[[ Provided records, beginning ]]
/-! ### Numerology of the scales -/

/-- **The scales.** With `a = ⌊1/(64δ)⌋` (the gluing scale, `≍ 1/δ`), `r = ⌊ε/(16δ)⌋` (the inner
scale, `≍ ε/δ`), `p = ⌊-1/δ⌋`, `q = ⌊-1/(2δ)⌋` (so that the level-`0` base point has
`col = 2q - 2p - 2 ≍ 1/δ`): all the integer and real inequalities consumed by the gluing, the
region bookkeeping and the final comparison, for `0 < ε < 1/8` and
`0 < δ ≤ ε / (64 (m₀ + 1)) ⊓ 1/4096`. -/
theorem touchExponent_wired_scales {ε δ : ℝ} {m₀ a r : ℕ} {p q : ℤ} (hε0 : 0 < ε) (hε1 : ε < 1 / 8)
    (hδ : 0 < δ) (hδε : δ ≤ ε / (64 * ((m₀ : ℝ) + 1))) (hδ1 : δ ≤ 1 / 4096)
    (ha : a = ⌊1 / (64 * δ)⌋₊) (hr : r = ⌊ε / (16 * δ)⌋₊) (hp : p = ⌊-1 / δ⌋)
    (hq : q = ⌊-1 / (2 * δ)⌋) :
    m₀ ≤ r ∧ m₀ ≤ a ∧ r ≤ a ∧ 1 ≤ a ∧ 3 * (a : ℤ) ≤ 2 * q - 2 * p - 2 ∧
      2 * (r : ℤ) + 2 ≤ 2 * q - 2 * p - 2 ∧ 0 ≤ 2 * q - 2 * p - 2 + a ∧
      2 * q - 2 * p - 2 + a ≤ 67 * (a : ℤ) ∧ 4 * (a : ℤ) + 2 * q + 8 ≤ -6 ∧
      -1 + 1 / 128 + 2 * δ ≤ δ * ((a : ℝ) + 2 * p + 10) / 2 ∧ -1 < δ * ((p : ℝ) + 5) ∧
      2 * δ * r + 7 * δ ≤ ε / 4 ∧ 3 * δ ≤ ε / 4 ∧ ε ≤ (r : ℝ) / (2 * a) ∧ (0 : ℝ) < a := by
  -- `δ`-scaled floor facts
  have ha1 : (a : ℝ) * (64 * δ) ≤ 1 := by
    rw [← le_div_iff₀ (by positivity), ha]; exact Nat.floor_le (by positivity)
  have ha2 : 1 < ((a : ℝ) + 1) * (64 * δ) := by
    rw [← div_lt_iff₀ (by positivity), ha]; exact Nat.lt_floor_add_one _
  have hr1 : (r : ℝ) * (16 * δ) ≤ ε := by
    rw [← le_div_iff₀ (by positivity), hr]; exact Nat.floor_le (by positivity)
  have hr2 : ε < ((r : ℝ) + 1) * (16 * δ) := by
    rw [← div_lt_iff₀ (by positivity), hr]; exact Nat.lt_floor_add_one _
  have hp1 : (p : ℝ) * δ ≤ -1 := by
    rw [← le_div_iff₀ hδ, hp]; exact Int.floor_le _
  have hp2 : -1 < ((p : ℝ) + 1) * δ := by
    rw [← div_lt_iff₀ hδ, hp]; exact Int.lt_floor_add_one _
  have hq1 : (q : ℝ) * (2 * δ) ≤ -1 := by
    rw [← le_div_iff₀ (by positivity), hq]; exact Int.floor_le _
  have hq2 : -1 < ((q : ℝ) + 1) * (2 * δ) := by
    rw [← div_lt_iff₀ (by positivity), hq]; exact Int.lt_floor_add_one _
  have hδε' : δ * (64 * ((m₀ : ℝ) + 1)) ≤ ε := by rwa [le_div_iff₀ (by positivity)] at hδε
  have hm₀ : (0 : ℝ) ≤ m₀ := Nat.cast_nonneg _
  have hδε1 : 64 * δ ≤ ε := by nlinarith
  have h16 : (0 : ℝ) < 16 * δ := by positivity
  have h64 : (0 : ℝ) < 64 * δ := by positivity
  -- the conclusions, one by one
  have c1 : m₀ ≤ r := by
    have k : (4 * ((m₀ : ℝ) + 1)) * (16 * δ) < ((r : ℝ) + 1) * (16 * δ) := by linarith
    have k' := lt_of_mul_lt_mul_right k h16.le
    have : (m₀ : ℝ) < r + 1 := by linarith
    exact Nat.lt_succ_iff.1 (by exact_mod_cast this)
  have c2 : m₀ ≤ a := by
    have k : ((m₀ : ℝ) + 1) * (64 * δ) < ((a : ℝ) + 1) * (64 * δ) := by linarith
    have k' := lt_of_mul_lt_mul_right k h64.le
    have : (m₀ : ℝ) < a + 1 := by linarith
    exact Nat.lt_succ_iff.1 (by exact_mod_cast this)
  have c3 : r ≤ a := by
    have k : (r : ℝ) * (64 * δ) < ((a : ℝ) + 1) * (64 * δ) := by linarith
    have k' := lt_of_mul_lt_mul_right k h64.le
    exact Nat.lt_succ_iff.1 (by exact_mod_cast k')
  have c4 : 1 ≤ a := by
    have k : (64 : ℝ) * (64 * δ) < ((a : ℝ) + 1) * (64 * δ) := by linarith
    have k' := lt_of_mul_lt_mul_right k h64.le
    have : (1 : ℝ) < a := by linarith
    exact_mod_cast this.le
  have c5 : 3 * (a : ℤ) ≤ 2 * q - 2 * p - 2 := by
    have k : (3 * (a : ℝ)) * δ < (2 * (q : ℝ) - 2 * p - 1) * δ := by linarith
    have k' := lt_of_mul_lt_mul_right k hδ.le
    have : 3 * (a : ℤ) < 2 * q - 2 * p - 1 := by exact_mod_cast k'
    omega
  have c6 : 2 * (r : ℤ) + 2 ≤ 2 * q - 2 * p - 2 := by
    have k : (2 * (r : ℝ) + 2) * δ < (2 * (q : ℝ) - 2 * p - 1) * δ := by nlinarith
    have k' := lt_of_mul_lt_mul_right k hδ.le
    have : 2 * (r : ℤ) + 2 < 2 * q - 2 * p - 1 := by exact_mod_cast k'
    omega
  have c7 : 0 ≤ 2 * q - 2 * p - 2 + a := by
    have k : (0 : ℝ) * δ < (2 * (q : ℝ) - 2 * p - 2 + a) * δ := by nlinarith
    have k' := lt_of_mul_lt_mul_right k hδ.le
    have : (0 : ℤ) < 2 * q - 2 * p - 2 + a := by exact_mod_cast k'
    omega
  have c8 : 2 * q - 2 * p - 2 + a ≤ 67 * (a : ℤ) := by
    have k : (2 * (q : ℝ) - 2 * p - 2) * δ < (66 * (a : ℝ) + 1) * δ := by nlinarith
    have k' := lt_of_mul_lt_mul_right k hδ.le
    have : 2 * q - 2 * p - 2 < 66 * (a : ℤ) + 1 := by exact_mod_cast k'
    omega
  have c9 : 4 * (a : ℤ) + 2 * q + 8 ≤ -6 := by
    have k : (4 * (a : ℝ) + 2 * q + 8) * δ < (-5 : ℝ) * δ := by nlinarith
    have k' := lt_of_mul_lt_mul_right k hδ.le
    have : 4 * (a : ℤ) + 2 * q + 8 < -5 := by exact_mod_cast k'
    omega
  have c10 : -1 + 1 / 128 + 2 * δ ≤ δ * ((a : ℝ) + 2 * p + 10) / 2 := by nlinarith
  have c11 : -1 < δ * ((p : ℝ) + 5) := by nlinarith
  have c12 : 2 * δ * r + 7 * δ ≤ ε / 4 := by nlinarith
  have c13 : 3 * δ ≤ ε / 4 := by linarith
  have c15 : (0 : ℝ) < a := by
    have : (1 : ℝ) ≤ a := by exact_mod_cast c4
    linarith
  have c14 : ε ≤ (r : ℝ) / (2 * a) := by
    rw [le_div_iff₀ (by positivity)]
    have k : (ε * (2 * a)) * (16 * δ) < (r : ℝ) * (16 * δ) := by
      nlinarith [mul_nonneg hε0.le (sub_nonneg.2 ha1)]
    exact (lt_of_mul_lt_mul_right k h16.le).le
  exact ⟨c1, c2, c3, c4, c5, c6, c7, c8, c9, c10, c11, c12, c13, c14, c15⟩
[[ Provided records, end ]]
*Assignment:* List the lines of the entries that include "nlinarith".

*Task output:*
  have hδε1 : 64 * δ ≤ ε := by nlinarith
    have k : (2 * (r : ℝ) + 2) * δ < (2 * (q : ℝ) - 2 * p - 1) * δ := by nlinarith
    have k : (0 : ℝ) * δ < (2 * (q : ℝ) - 2 * p - 2 + a) * δ := by nlinarith
    have k : (2 * (q : ℝ) - 2 * p - 2) * δ < (66 * (a : ℝ) + 1) * δ := by nlinarith
    have k : (4 * (a : ℝ) + 2 * q + 8) * δ < (-5 : ℝ) * δ := by nlinarith
  have c10 : -1 + 1 / 128 + 2 * δ ≤ δ * ((a : ℝ) + 2 * p + 10) / 2 := by nlinarith
  have c11 : -1 < δ * ((p : ℝ) + 5) := by nlinarith
  have c12 : 2 * δ * r + 7 * δ ≤ ε / 4 := by nlinarith
      nlinarith [mul_nonneg hε0.le (sub_nonneg.2 ha1)]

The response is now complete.